A process can be associated with more than one UID. The two main ones are the "real UID" which identifies who owns the process and the "effective user UID" which identifies what user's permissions the process currently operates under*.

"setuid" in this context refers to a file permission bit (it is also the name of a related system call). When it is set on an executable file and that file is executed then the "effective UID" is changed to the owner of the file. This means that the program runs with the permissions of it's owner rather than the permissions of the user that ran it.

When we say an executable file "is setuid root" then we mean it has the setuid bit set and is owned by the user 0 (root). So it will run with an effective UID of 0 and can basically do whatever it wants.

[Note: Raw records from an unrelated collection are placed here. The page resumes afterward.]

import Literature.Analysis.Complex.PQFrame
import Literature.Analysis.Complex.DbarPoincarePolydiscFrame
import HarnessLib

/-!
# The `∂̄`-Poincaré lemma for `(p,q+1)`-forms on polydiscs of `ℂ^ι` (Hörmander, Theorem 2.3.3)

Flat, all-bidegree form of the Dolbeault–Grothendieck lemma: let `D = D(c, r) ⊆ ℂ^ι` be an open
polydisc, `α : ℂ^ι → Λ^{p+q+1}` a form which is `C^∞` on `D`, of pointwise type `(p,q+1)` on `D`,
and `∂̄`-closed on `D`, i.e. `(dα)^{p,q+2} = 0` there (for forms of pure type, `∂̄α = (dα)^{p,q+2}`,
the tree's `IsOfType.dolbeaultBar_eq`). Then for all radii `r' < r` there is a `C^∞` form
`β : ℂ^ι → Λ^{p+q}` of type `(p,q)` with `(dβ)^{p,q+1} = α` on `D(c, r')`
(`Literature.Analysis.Complex.exists_dbar_potential_of_type`), i.e. `∂̄β = α` on `D(c,r')` for
the tree's Dolbeault operator on the flat complex manifold `ℂ^ι`
(`dolbeaultBar_potential_eq`).

This is Hörmander's Theorem 2.3.3 for all `p, q ≥ 0`; it is obtained from the abstract version in
a `DbarFrame` (`Literature/Analysis/Complex/DbarPoincarePolydiscFrame.lean`) applied to the frames
of `(p,·)`-forms `pqFrame`/`pqFrameZero` (`Literature/Analysis/Complex/PQFrame.lean`), the frame
`∂̄` being the coordinate `∂̄ = ∑_j dz̄_j ∧ ∂/∂z̄_j` which is `(d ·)^{p,q+1}` on forms of type
`(p,q)` (`Literature/Analysis/Complex/PQExtDeriv.lean`).

## References

* L. Hörmander, *An Introduction to Complex Analysis in Several Variables*, 2nd ed. (1973),
  Thm. 2.3.3. [HormanderSCV1973]
* C. Voisin, *Hodge Theory and Complex Algebraic Geometry I* (2002), Prop. 2.36. [Voisin2002]
-/

noncomputable section

open scoped Manifold ComplexConjugate ContDiff Topology
open Complex Function ContinuousAlternatingMap Set Filter
open Literature.LinearAlgebra.Alternating Literature.Geometry.Kaehler Literature.NumberTheory.Transcendental

namespace Literature.Analysis.Complex

variable {ι : Type*} [Fintype ι] [DecidableEq ι]

/-! ### Assembly from a frame on the type levels -/

omit [DecidableEq ι] in
/-- The exterior derivative is local. [folklore] -/
theorem extDeriv_congr_of_eventuallyEq {k : ℕ} {α α' : (ι → ℂ) → (ι → ℂ) [⋀^Fin k]→L[ℝ] ℂ}
    {z : ι → ℂ} (h : α' =ᶠ[𝓝 z] α) : extDeriv α' z = extDeriv α z := by
  rw [extDeriv, extDeriv, h.fderiv_eq]

/-- The type projection `η ↦ η^{p,q}` as a real continuous linear map INTO the subspace
`Λ^{p,q}` (used to feed data of pure type to the frames). [folklore] -/
def projT (k p q : ℕ) : ((ι → ℂ) [⋀^Fin k]→L[ℝ] ℂ) →L[ℝ] ↥(typeSubmodule (ι → ℂ) k p q) where
  toFun η := ⟨typeProjAt p q η, typeProjAt_typeProjAt_self p q η⟩
  map_add' η η' := Subtype.ext (typeProjAt_add p q η η')
  map_smul' a η := Subtype.ext (by
    change typeProjAt p q (a • η) = a • typeProjAt p q η
    have h1 : a • η = (a : ℂ) • η := by ext v; simp
    have h2 : ∀ ζ : (ι → ℂ) [⋀^Fin k]→L[ℝ] ℂ, a • ζ = (a : ℂ) • ζ := fun ζ => by ext v; simp
    rw [h1, h2, typeProjAt_smul])
  cont := (continuous_typeProjAt p q).subtype_mk _

omit [DecidableEq ι] in
/-- Values of `projT`. [folklore] -/
@[simp]
theorem coe_projT (k p q : ℕ) (η : (ι → ℂ) [⋀^Fin k]→L[ℝ] ℂ) :
    (projT k p q η : (ι → ℂ) [⋀^Fin k]→L[ℝ] ℂ) = typeProjAt p q η :=
  rfl

omit [DecidableEq ι] in
/-- `projT` is smooth (a continuous linear map; stated with the instances of the subspace as a
normed space, as consumed by `DbarFrame.exists_dbar₁_eq_on_polydisc`). [folklore] -/
theorem contDiff_projT (k p q : ℕ) :
    ContDiff ℝ ∞ fun η : (ι → ℂ) [⋀^Fin k]→L[ℝ] ℂ => projT k p q η :=
  ContinuousLinearMap.contDiff (𝕜 := ℝ) (E := (ι → ℂ) [⋀^Fin k]→L[ℝ] ℂ)
    (F := ↥(typeSubmodule (ι → ℂ) k p q)) (projT k p q)

omit [DecidableEq ι] in
/-- The inclusion `Λ^{p,q} ⊆ Λ^k` is smooth. [folklore] -/
theorem contDiff_coe_typeSubmodule (k p q : ℕ) :
    ContDiff ℝ ∞ fun y : ↥(typeSubmodule (ι → ℂ) k p q) => (y : (ι → ℂ) [⋀^Fin k]→L[ℝ] ℂ) :=
  ContinuousLinearMap.contDiff (𝕜 := ℝ) (E := ↥(typeSubmodule (ι → ℂ) k p q))
    (F := (ι → ℂ) [⋀^Fin k]→L[ℝ] ℂ) ((typeSubmodule (ι → ℂ) k p q).subtypeL.restrictScalars ℝ)

/-- In a frame on the type levels whose creation operators are `dz̄_j ∧ ·`, each term of the frame
`∂̄` is a term of the coordinate `∂̄`: `dz̄_j ∧ ∂̄_j u` after forgetting the type.
[cite: HormanderSCV1973, §2.1] -/
theorem coe_ε₁_dbarAlong {n p q : ℕ} {Λ₀ Λ₃ : Type*} [NormedAddCommGroup Λ₀] [NormedSpace ℂ Λ₀]
    [NormedAddCommGroup Λ₃] [NormedSpace ℂ Λ₃]
    (𝔉 : DbarFrame ι Λ₀ (TypeSpace ι n p q) (TypeSpace ι (n + 1) p (q + 1)) Λ₃)
    (hε₁ : ∀ (j : ι) (y : TypeSpace ι n p q),
      ((𝔉.ε₁ j y : TypeSpace ι (n + 1) p (q + 1)) : (ι → ℂ) [⋀^Fin (n + 1)]→L[ℝ] ℂ) =
        wedgeOne (dzBar j) (y : (ι → ℂ) [⋀^Fin n]→L[ℝ] ℂ))
    {u : (ι → ℂ) → TypeSpace ι n p q} {z : ι → ℂ} (hu : ContDiffAt ℝ 1 u z) (j : ι) :
    ((𝔉.ε₁ j (dbarAlong (Pi.single j 1) u z) : TypeSpace ι (n + 1) p (q + 1)) :
        (ι → ℂ) [⋀^Fin (n + 1)]→L[ℝ] ℂ) =
      wedgeOne (dzBar j) (dbarAlong (Pi.single j 1) (fun y => (u y : (ι → ℂ) [⋀^Fin n]→L[ℝ] ℂ)) z) := by
  rw [hε₁]
  congr 1
  exact (dbarAlong_clm_comp (F := TypeSpace ι n p q) (typeSubmodule (ι → ℂ) n p q).subtypeL
    (hu.differentiableAt one_ne_zero) _).symm

/-- In a frame on the type levels whose creation operators are `dz̄_j ∧ ·`, the frame `∂̄` is the
coordinate `∂̄` after forgetting the type: `𝔉.dbar₁ u (z) = ∑_j dz̄_j ∧ ∂̄_j u (z)`.
[cite: HormanderSCV1973, §2.1] -/
theorem coe_dbar₁_eq_sum {n p q : ℕ} {Λ₀ Λ₃ : Type*} [NormedAddCommGroup Λ₀] [NormedSpace ℂ Λ₀]
    [NormedAddCommGroup Λ₃] [NormedSpace ℂ Λ₃]
    (𝔉 : DbarFrame ι Λ₀ (TypeSpace ι n p q) (TypeSpace ι (n + 1) p (q + 1)) Λ₃)
    (hε₁ : ∀ (j : ι) (y : TypeSpace ι n p q),
      ((𝔉.ε₁ j y : TypeSpace ι (n + 1) p (q + 1)) : (ι → ℂ) [⋀^Fin (n + 1)]→L[ℝ] ℂ) =
        wedgeOne (dzBar j) (y : (ι → ℂ) [⋀^Fin n]→L[ℝ] ℂ))
    {u : (ι → ℂ) → TypeSpace ι n p q} {z : ι → ℂ} (hu : ContDiffAt ℝ 1 u z) :
    ((𝔉.dbar₁ u z : TypeSpace ι (n + 1) p (q + 1)) : (ι → ℂ) [⋀^Fin (n + 1)]→L[ℝ] ℂ) =
      ∑ j, wedgeOne (dzBar j) (dbarAlong (Pi.single j 1) (fun y => (u y : (ι → ℂ) [⋀^Fin n]→L[ℝ] ℂ)) z) := by
  rw [DbarFrame.dbar₁_apply, Submodule.coe_sum]
  exact Finset.sum_congr rfl fun j _ => coe_ε₁_dbarAlong 𝔉 hε₁ hu j

/-- **Assembly step**: the `∂̄`-Poincaré lemma for data of type `(p,q+1)` from ANY `∂̄`-frame on
the levels `Λ₀, Λ^{p,q}_n, Λ^{p,q+1}_{n+1}, Λ^{p,q+2}_{n+2}` whose creation operators are `dz̄_j ∧ ·`
(the two frames `pqFrameZero`, `pqFrame` of `PQFrame.lean`). [cite: HormanderSCV1973, Thm. 2.3.3] -/
theorem exists_dbar_potential_of_frame {n p q : ℕ} {Λ₀ : Type*} [NormedAddCommGroup Λ₀]
    [NormedSpace ℂ Λ₀] [CompleteSpace Λ₀]
    (𝔉 : DbarFrame ι Λ₀ (TypeSpace ι n p q) (TypeSpace ι (n + 1) p (q + 1)) (TypeSpace ι (n + 2) p (q + 2)))
    (hε₁ : ∀ (j : ι) (y : TypeSpace ι n p q),
      ((𝔉.ε₁ j y : TypeSpace ι (n + 1) p (q + 1)) : (ι → ℂ) [⋀^Fin (n + 1)]→L[ℝ] ℂ) =
        wedgeOne (dzBar j) (y : (ι → ℂ) [⋀^Fin n]→L[ℝ] ℂ))
    (hε₂ : ∀ (j : ι) (y : TypeSpace ι (n + 1) p (q + 1)),
      ((𝔉.ε₂ j y : TypeSpace ι (n + 2) p (q + 2)) : (ι → ℂ) [⋀^Fin (n + 2)]→L[ℝ] ℂ) =
        wedgeOne (dzBar j) (y : (ι → ℂ) [⋀^Fin (n + 1)]→L[ℝ] ℂ))
    {c : ι → ℂ} {r r' : ι → ℝ} (hr : ∀ i, r' i < r i)
    {α : (ι → ℂ) → (ι → ℂ) [⋀^Fin (n + 1)]→L[ℝ] ℂ} (hα : ContDiffOn ℝ ∞ α (polydisc c r))
    (htype : ∀ x ∈ polydisc c r, IsOfTypeAt p (q + 1) (α x))
    (hclosed : ∀ x ∈ polydisc c r, typeProjAt p (q + 2) (extDeriv α x) = 0) :
    ∃ β : (ι → ℂ) → (ι → ℂ) [⋀^Fin n]→L[ℝ] ℂ, ContDiff ℝ ∞ β ∧
      (∀ x, typeProjAt p q (β x) = β x) ∧ ∀ x ∈ polydisc c r', typeProjAt p (q + 1) (extDeriv β x) = α x := by
  have hD : IsOpen (polydisc c r) := isOpen_polydisc c r
  -- the projected data `f : ℂ^ι → Λ^{p,q+1}_{n+1}`, equal to `α` on `D`
  let f : (ι → ℂ) → TypeSpace ι (n + 1) p (q + 1) := fun x => projT (n + 1) p (q + 1) (α x)
  have hfα : ∀ x ∈ polydisc c r, (f x : (ι → ℂ) [⋀^Fin (n + 1)]→L[ℝ] ℂ) = α x :=
    fun x hx => (htype x hx).typeProjAt_eq_self
  have hf : ContDiffOn ℝ ∞ f (polydisc c r) := (contDiff_projT (n + 1) p (q + 1)).comp_contDiffOn hα
  -- `∂̄ f = 0` on `D`: the type of `α` on `D` gives `p + q = n`, so the projections are honest types
  have hcl : ∀ z ∈ polydisc c r, 𝔉.dbar₂ f z = 0 := by
    intro z hz
    have hn : p + (q + 1) = n + 1 := (htype z hz).1
    have hα' : ∀ y, IsOfTypeAt p (q + 1) (typeProjAt p (q + 1) (α y)) := fun y =>
      isOfTypeAt_typeProjAt hn (α y)
    apply Subtype.ext
    rw [DbarFrame.dbar₂_apply, Submodule.coe_sum, ZeroMemClass.coe_zero]
    calc ∑ j, ((𝔉.ε₂ j (dbarAlong (Pi.single j 1) f z) : TypeSpace ι (n + 2) p (q + 2)) :
            (ι → ℂ) [⋀^Fin (n + 2)]→L[ℝ] ℂ)
        = ∑ j, wedgeOne (dzBar j)
            (dbarAlong (Pi.single j 1) (fun y => typeProjAt p (q + 1) (α y)) z) := by
          refine Finset.sum_congr rfl fun j _ => ?_
          rw [hε₂]
          congr 1
          exact (dbarAlong_clm_comp (F := TypeSpace ι (n + 1) p (q + 1))
            (typeSubmodule (ι → ℂ) (n + 1) p (q + 1)).subtypeL
            ((hf.contDiffAt (hD.mem_nhds hz)).differentiableAt (by simp)) _).symm
      _ = typeProjAt p (q + 2) (extDeriv (fun y => typeProjAt p (q + 1) (α y)) z) :=
          (typeProjAt_extDeriv_eq_sum hα' z).symm
      _ = typeProjAt p (q + 2) (extDeriv α z) := by
          rw [extDeriv_congr_of_eventuallyEq]
          filter_upwards [hD.mem_nhds hz] with y hy
          exact (htype y hy).typeProjAt_eq_self
      _ = 0 := hclosed z hz
  -- solve in the frame
  obtain ⟨u, hu, huf⟩ := 𝔉.exists_dbar₁_eq_on_polydisc hr hf hcl
  refine ⟨fun x => (u x : (ι → ℂ) [⋀^Fin n]→L[ℝ] ℂ), (contDiff_coe_typeSubmodule n p q).comp hu,
    fun x => typeProjAt_coe (u x), fun x hx => ?_⟩
  have hxD : x ∈ polydisc c r := polydisc_mono c (fun i => (hr i).le) hx
  have hn : p + q = n := by have := (htype x hxD).1; omega
  have hβt : ∀ y, IsOfTypeAt p q ((u y : (ι → ℂ) [⋀^Fin n]→L[ℝ] ℂ)) := fun y => isOfTypeAt_coe hn (u y)
  rw [typeProjAt_extDeriv_eq_sum hβt, ← hfα x hxD]
  have e2 : ((f x : TypeSpace ι (n + 1) p (q + 1)) : (ι → ℂ) [⋀^Fin (n + 1)]→L[ℝ] ℂ) =
      ((𝔉.dbar₁ u x : TypeSpace ι (n + 1) p (q + 1)) : (ι → ℂ) [⋀^Fin (n + 1)]→L[ℝ] ℂ) := by
    rw [huf x hx]
  have hu1 : ContDiffAt ℝ 1 u x := hu.contDiffAt.of_le (by exact_mod_cast le_top)
  have e3 := coe_dbar₁_eq_sum 𝔉 hε₁ (u := u) (z := x) hu1
  exact (e2.trans e3).symm

/-! ### The theorem -/

/-- The zero space `Λ^{p,-1} = ⊥` is complete. [folklore] -/
instance completeSpace_bot (n : ℕ) :
    CompleteSpace (⊥ : Submodule ℂ ((ι → ℂ) [⋀^Fin n]→L[ℝ] ℂ)) := by
  have : IsClosed (((⊥ : Submodule ℂ ((ι → ℂ) [⋀^Fin n]→L[ℝ] ℂ)) :
      Set ((ι → ℂ) [⋀^Fin n]→L[ℝ] ℂ))) := by
    rw [Submodule.bot_coe]
    exact isClosed_singleton
  exact this.completeSpace_coe

/-- **The `∂̄`-Poincaré lemma on polydiscs for forms of type `(p,q+1)`** (Hörmander (1973),
Thm. 2.3.3; Dolbeault–Grothendieck lemma, Voisin (2002), Prop. 2.36): let `D = D(c,r) ⊆ ℂ^ι` be an
open polydisc and `α : ℂ^ι → Λ^{n+1}` a form, `C^∞` on `D`, of pointwise type `(p,q+1)` on `D` (so
`n = p + q` when `D ≠ ∅`) and with `(dα)^{p,q+2} = 0` on `D` (`∂̄α = 0`). Then for all radii
`r' < r` there is `β ∈ C^∞(ℂ^ι, Λ^n)`, fixed by the `(p,q)`-projection (of type `(p,q)`), with
`(dβ)^{p,q+1} = α` (`∂̄β = α`) on `D(c, r')`. [cite: HormanderSCV1973, Thm. 2.3.3] -/
theorem exists_dbar_potential_of_type {n p q : ℕ} {c : ι → ℂ} {r r' : ι → ℝ} (hr : ∀ i, r' i < r i)
    {α : (ι → ℂ) → (ι → ℂ) [⋀^Fin (n + 1)]→L[ℝ] ℂ} (hα : ContDiffOn ℝ ∞ α (polydisc c r))
    (htype : ∀ x ∈ polydisc c r, IsOfTypeAt p (q + 1) (α x))
    (hclosed : ∀ x ∈ polydisc c r, typeProjAt p (q + 2) (extDeriv α x) = 0) :
    ∃ β : (ι → ℂ) → (ι → ℂ) [⋀^Fin n]→L[ℝ] ℂ, ContDiff ℝ ∞ β ∧
      (∀ x, typeProjAt p q (β x) = β x) ∧ ∀ x ∈ polydisc c r', typeProjAt p (q + 1) (extDeriv β x) = α x := by
  cases q with
  | zero =>
    exact exists_dbar_potential_of_frame (pqFrameZero ι n p) (fun j y => rfl) (fun j y => rfl) hr hα
      htype hclosed
  | succ q' =>
    cases n with
    | zero =>
      -- no nonzero forms of type `(p, q'+2)` in degree `1`: `α = 0` on `D`, take `β = 0`
      refine ⟨0, contDiff_const, fun x => by simp, fun x hx => ?_⟩
      have hxD : x ∈ polydisc c r := polydisc_mono c (fun i => (hr i).le) hx
      have := (htype x hxD).1
      omega
    | succ n' =>
      exact exists_dbar_potential_of_frame (pqFrame ι n' p q') (fun j y => rfl) (fun j y => rfl) hr hα
        htype hclosed

/-- **`∂̄β = α` for the tree's Dolbeault operator.** In the situation of
`exists_dbar_potential_of_type` with `n = p + q`, the potential `β` satisfies `∂̄β (x) = α (x)` on
`D(c, r')` for `Literature.NumberTheory.Transcendental.dolbeaultBar` on the flat complex manifold
`ℂ^ι` (via `dolbeaultBar_apply_eq_sum`). [cite: HormanderSCV1973, Thm. 2.3.3] -/
theorem exists_dolbeaultBar_eq_of_type {p q : ℕ} {c : ι → ℂ} {r r' : ι → ℝ} (hr : ∀ i, r' i < r i)
    {α : (ι → ℂ) → (ι → ℂ) [⋀^Fin (p + q + 1)]→L[ℝ] ℂ} (hα : ContDiffOn ℝ ∞ α (polydisc c r))
    (htype : ∀ x ∈ polydisc c r, IsOfTypeAt p (q + 1) (α x))
    (hclosed : ∀ x ∈ polydisc c r, typeProjAt p (q + 2) (extDeriv α x) = 0) :
    ∃ β : (ι → ℂ) → (ι → ℂ) [⋀^Fin (p + q)]→L[ℝ] ℂ, ContDiff ℝ ∞ β ∧ (∀ x, IsOfTypeAt p q (β x)) ∧
      ∀ x ∈ polydisc c r',
        dolbeaultBar (show MForm 𝓘(ℝ, ι → ℂ) (ι → ℂ) ℂ (p + q) from β) x = α x := by
  obtain ⟨β, hβ, hβp, hβα⟩ := exists_dbar_potential_of_type hr hα htype hclosed
  have hβt : ∀ x, IsOfTypeAt p q (β x) := fun x =>
    (isOfTypeAt_iff_typeProjAt_eq_self rfl (β x)).2 (hβp x)
  refine ⟨β, hβ, hβt, fun x hx => ?_⟩
  rw [dolbeaultBar_apply_eq_sum hβt, ← typeProjAt_extDeriv_eq_sum hβt, hβα x hx]

end Literature.Analysis.Complex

The "real UID" remains the same, so the program can identify the user that ran it and can switch back to that user if desired.

setuid programs are/were an important part of unix systems allowing functionality to be exposed to users where the function as a whole is considered safe for the user to use but the building blocks used to implement those functions are not.

However they are also risky, a small mistake in a setuid program can easily expose more than was meant to be exposed. Various debugging related features are also disabled for setuid programs to prevent them being used to bypass the restrictions.

In recent times Linux systems have been replacing some uses of "setuid" with a new mechanism called "capabilities" which allows for finer-grained allocation of special privileges to programs.